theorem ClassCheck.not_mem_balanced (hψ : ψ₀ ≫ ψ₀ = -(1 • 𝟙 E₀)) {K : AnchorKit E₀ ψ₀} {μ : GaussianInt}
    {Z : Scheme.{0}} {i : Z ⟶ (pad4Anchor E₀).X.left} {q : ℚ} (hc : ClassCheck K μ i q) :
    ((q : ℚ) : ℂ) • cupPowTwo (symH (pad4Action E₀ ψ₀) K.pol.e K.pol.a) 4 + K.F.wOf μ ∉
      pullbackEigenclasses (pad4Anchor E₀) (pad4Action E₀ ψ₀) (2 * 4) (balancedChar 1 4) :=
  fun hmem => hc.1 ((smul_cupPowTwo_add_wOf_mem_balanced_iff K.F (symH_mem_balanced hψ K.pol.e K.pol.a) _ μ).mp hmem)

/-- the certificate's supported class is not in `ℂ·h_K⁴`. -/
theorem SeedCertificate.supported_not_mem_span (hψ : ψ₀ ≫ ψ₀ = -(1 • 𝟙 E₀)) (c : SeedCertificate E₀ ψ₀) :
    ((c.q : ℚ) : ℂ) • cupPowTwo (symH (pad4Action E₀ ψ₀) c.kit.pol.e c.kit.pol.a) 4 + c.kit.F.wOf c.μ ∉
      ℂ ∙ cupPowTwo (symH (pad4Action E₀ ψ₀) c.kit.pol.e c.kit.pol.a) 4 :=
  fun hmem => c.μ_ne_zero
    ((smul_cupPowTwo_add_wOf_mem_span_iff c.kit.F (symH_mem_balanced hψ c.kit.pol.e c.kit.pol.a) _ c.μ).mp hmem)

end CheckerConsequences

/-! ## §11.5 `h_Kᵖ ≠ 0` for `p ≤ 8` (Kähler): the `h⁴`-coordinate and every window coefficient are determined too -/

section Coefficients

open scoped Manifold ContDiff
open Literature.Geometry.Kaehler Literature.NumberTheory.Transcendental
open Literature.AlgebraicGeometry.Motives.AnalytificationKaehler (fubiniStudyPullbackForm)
= = = = = = =
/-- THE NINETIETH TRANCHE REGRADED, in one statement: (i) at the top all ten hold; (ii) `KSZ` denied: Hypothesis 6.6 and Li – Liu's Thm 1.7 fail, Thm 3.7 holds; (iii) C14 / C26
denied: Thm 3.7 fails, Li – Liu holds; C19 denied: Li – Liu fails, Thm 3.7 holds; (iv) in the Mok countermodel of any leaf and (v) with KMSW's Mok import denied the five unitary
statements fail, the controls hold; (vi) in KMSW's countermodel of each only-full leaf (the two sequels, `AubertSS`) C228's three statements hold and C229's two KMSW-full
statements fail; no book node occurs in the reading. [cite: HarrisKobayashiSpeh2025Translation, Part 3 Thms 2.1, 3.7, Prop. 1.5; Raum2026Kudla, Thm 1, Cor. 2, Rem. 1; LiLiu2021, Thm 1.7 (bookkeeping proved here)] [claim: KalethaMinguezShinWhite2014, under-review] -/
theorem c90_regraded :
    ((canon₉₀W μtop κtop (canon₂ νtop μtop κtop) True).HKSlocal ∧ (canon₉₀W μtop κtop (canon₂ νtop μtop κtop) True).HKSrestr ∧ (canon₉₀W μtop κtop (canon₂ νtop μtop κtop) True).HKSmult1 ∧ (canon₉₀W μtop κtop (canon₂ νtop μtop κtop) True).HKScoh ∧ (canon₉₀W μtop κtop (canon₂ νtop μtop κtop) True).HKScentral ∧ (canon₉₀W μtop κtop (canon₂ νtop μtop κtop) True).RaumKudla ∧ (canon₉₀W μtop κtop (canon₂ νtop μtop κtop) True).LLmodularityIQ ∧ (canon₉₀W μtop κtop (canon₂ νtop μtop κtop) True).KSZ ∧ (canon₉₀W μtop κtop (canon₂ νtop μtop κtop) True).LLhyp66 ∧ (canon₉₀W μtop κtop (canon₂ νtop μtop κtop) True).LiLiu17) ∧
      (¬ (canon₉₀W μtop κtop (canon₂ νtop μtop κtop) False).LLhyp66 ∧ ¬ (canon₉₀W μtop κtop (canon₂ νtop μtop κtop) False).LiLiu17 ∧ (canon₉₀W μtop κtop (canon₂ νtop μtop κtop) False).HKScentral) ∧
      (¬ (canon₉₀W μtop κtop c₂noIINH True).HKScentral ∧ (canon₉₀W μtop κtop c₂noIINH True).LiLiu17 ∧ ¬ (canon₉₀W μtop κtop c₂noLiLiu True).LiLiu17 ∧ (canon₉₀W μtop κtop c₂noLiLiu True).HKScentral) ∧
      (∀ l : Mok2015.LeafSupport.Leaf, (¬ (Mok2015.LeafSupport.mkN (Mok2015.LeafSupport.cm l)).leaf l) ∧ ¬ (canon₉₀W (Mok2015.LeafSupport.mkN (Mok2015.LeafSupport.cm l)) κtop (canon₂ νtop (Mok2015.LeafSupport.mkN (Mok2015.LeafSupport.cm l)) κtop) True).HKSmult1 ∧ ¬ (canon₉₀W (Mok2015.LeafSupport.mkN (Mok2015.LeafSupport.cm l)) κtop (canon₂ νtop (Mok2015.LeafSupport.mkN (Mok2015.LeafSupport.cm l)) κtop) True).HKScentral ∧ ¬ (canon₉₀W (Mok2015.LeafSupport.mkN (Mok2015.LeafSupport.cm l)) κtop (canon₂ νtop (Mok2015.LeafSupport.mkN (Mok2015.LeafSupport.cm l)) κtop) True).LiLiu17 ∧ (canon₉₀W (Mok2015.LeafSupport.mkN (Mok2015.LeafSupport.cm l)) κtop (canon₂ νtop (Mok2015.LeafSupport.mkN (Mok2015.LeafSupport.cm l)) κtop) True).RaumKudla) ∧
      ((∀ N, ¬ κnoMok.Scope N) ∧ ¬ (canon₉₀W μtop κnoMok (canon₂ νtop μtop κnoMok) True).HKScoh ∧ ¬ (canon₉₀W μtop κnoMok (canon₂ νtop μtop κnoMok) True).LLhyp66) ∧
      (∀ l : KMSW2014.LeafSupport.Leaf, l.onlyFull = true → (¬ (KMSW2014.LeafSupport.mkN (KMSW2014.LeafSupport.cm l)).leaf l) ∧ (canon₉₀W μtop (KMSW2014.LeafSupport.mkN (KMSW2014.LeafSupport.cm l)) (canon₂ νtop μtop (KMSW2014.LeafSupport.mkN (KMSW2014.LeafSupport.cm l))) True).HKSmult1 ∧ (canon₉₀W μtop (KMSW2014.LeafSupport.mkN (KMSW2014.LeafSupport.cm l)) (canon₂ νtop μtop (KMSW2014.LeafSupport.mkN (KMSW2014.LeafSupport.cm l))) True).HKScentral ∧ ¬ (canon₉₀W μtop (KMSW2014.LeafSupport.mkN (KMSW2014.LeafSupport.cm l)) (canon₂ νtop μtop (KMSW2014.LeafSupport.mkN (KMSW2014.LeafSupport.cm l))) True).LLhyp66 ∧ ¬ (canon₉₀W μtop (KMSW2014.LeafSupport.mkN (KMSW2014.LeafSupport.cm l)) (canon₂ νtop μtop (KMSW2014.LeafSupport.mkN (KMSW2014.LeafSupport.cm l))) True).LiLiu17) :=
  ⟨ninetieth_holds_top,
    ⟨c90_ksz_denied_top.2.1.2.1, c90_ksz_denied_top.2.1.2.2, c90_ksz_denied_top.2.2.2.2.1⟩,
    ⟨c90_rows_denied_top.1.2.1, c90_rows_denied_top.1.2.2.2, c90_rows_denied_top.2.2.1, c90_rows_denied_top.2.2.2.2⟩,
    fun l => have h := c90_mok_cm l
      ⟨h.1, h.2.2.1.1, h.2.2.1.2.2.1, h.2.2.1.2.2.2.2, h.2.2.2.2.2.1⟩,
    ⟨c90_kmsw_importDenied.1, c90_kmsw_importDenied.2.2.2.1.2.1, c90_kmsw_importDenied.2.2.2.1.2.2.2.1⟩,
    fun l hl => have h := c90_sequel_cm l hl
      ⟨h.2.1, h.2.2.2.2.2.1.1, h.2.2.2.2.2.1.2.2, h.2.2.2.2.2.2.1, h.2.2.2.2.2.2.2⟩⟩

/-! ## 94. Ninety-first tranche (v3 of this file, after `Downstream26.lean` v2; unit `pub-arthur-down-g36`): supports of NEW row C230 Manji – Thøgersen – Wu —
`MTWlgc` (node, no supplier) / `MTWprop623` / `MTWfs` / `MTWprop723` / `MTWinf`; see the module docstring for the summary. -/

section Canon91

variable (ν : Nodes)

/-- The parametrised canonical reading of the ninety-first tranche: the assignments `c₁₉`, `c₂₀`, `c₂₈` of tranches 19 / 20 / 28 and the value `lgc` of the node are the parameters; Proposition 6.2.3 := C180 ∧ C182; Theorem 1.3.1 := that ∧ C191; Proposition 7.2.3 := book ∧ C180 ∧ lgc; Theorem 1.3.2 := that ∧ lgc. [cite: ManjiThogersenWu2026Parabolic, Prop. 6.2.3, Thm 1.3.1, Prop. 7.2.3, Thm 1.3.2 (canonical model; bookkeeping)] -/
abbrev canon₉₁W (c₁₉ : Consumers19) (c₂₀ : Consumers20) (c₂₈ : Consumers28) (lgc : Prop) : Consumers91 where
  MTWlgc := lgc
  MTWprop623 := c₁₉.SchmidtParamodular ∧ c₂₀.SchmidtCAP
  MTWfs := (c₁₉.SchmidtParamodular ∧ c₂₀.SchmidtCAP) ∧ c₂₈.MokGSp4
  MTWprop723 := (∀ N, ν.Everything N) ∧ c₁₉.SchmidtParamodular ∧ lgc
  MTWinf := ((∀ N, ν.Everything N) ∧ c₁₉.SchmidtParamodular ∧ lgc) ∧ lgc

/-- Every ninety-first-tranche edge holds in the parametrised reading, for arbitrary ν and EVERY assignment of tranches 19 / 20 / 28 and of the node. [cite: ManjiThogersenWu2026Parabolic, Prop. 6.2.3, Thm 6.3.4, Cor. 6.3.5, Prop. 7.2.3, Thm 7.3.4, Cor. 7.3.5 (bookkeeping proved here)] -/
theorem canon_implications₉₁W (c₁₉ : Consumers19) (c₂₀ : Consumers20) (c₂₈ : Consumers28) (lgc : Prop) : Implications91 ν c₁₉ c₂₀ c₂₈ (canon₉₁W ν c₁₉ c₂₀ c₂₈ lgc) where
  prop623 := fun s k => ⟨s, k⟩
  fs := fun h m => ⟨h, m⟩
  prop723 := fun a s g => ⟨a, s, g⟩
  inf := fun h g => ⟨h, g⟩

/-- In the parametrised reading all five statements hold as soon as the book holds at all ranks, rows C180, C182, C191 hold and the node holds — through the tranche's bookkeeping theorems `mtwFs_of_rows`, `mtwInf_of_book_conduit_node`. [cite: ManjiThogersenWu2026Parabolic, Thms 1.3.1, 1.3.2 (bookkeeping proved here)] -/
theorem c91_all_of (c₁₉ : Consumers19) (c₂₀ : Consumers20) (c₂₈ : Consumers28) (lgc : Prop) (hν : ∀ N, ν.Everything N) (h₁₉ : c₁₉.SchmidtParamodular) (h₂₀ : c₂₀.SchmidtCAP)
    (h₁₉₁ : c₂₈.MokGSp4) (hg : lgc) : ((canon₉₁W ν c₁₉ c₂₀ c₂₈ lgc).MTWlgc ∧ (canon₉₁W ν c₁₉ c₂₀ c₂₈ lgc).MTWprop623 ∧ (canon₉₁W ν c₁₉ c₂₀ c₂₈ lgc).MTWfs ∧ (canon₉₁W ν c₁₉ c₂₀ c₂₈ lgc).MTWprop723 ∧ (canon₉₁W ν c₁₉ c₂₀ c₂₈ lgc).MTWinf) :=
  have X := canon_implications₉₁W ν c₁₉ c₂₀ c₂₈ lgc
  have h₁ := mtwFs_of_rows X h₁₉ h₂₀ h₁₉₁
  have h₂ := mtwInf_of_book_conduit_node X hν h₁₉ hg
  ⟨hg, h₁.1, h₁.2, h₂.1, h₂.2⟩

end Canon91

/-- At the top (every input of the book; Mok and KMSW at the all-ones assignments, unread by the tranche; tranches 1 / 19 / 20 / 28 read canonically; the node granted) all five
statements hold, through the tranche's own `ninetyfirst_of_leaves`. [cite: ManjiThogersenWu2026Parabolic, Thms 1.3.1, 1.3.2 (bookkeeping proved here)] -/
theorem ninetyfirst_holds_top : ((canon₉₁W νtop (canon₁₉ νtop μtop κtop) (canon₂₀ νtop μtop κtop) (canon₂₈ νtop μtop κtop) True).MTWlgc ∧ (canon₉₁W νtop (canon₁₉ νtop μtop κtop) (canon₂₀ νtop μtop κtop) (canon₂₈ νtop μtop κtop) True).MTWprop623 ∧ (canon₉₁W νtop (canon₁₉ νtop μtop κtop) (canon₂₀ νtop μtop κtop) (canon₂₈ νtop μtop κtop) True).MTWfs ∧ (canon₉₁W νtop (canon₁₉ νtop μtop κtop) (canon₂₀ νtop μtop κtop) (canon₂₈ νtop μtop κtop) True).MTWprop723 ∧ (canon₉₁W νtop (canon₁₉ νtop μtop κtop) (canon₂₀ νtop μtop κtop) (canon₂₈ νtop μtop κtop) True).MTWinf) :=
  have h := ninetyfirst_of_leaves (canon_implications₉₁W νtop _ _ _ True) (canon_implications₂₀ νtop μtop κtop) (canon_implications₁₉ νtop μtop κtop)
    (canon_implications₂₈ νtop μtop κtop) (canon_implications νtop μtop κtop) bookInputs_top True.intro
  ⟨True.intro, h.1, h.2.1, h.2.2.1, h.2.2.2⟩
= = = = = = =
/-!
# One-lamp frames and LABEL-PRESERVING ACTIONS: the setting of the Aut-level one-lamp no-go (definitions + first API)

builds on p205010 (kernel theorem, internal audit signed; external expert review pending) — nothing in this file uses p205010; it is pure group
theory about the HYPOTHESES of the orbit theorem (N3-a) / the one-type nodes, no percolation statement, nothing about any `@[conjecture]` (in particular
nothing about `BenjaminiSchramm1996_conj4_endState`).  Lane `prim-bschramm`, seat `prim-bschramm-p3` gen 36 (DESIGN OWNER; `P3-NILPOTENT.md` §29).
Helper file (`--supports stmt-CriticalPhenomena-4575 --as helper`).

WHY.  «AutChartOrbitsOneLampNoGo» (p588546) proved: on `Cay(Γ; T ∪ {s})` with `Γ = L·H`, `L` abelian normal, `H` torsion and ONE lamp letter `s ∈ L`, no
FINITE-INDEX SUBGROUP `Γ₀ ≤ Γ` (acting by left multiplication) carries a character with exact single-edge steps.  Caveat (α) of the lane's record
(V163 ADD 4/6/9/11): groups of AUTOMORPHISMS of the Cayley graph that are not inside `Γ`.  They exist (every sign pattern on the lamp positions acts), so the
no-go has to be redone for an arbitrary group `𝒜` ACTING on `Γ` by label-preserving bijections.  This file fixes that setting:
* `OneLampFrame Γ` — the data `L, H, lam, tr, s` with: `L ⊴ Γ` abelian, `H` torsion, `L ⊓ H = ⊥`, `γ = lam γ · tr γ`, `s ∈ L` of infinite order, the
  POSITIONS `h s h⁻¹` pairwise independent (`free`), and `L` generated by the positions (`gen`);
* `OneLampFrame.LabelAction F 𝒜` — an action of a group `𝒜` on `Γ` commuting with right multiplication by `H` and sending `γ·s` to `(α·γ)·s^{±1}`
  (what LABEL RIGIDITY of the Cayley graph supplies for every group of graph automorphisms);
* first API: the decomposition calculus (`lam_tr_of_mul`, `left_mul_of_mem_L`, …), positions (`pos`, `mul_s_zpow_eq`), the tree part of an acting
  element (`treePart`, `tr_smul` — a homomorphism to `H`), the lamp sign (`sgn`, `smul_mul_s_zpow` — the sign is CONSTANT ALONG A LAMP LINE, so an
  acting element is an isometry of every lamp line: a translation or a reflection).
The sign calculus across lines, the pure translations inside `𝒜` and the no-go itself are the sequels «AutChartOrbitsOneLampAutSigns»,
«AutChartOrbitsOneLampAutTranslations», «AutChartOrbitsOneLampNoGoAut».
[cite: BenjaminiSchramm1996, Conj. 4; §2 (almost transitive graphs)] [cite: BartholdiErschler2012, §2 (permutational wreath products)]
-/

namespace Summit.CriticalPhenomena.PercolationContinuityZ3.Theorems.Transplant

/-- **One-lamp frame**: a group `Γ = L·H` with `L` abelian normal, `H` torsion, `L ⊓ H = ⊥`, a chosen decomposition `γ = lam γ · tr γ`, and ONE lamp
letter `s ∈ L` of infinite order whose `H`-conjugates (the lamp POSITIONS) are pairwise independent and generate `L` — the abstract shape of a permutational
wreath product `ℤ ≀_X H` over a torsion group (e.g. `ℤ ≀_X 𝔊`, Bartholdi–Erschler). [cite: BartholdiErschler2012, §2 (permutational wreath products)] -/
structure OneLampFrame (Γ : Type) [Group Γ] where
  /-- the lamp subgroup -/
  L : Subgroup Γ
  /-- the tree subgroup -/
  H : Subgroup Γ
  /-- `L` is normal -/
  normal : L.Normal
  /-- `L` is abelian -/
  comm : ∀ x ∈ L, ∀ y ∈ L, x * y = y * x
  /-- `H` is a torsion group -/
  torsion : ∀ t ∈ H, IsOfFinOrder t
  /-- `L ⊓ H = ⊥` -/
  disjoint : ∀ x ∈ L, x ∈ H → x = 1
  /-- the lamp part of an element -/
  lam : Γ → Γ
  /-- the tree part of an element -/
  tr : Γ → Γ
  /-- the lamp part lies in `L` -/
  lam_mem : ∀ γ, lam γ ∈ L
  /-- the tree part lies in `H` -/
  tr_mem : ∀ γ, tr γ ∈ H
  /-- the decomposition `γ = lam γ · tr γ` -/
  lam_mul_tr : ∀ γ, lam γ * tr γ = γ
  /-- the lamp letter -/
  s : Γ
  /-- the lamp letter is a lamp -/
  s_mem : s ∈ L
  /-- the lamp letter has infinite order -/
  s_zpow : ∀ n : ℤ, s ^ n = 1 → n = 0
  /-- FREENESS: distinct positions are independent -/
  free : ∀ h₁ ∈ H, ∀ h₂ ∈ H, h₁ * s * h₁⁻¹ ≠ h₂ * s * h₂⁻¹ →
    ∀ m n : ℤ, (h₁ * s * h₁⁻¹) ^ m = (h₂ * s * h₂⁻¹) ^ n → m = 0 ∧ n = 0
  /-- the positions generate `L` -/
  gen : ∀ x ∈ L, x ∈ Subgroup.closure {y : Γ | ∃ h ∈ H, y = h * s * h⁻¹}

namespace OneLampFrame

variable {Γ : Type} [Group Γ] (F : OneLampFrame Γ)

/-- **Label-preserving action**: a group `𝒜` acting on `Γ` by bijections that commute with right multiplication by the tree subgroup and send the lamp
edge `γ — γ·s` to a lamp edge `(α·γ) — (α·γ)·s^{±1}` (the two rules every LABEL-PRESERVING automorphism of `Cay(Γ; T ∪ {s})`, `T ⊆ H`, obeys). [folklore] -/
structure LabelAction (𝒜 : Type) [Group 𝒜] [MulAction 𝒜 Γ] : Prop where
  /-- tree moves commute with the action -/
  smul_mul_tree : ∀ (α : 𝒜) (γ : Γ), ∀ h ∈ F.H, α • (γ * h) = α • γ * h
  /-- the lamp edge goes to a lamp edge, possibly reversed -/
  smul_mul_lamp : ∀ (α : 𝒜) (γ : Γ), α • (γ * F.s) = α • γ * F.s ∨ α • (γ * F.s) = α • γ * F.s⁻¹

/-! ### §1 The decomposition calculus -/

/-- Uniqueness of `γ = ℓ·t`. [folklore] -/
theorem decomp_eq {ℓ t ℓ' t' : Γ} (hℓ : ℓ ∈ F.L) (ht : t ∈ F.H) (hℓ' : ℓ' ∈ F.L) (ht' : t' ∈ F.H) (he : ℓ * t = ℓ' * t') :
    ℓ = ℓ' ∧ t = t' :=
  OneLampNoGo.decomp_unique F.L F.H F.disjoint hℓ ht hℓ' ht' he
= = = = = = =
What is expected: Please transcribe only the lines in the records above running from the line that has "variable (ν : Nodes)" through the line that has "MTWprop623 := c₁₉.SchmidtParamodular", both included, exactly as they appear.

Solution to the problem:
variable (ν : Nodes)

/-- The parametrised canonical reading of the ninety-first tranche: the assignments `c₁₉`, `c₂₀`, `c₂₈` of tranches 19 / 20 / 28 and the value `lgc` of the node are the parameters; Proposition 6.2.3 := C180 ∧ C182; Theorem 1.3.1 := that ∧ C191; Proposition 7.2.3 := book ∧ C180 ∧ lgc; Theorem 1.3.2 := that ∧ lgc. [cite: ManjiThogersenWu2026Parabolic, Prop. 6.2.3, Thm 1.3.1, Prop. 7.2.3, Thm 1.3.2 (canonical model; bookkeeping)] -/
abbrev canon₉₁W (c₁₉ : Consumers19) (c₂₀ : Consumers20) (c₂₈ : Consumers28) (lgc : Prop) : Consumers91 where
  MTWlgc := lgc
  MTWprop623 := c₁₉.SchmidtParamodular ∧ c₂₀.SchmidtCAP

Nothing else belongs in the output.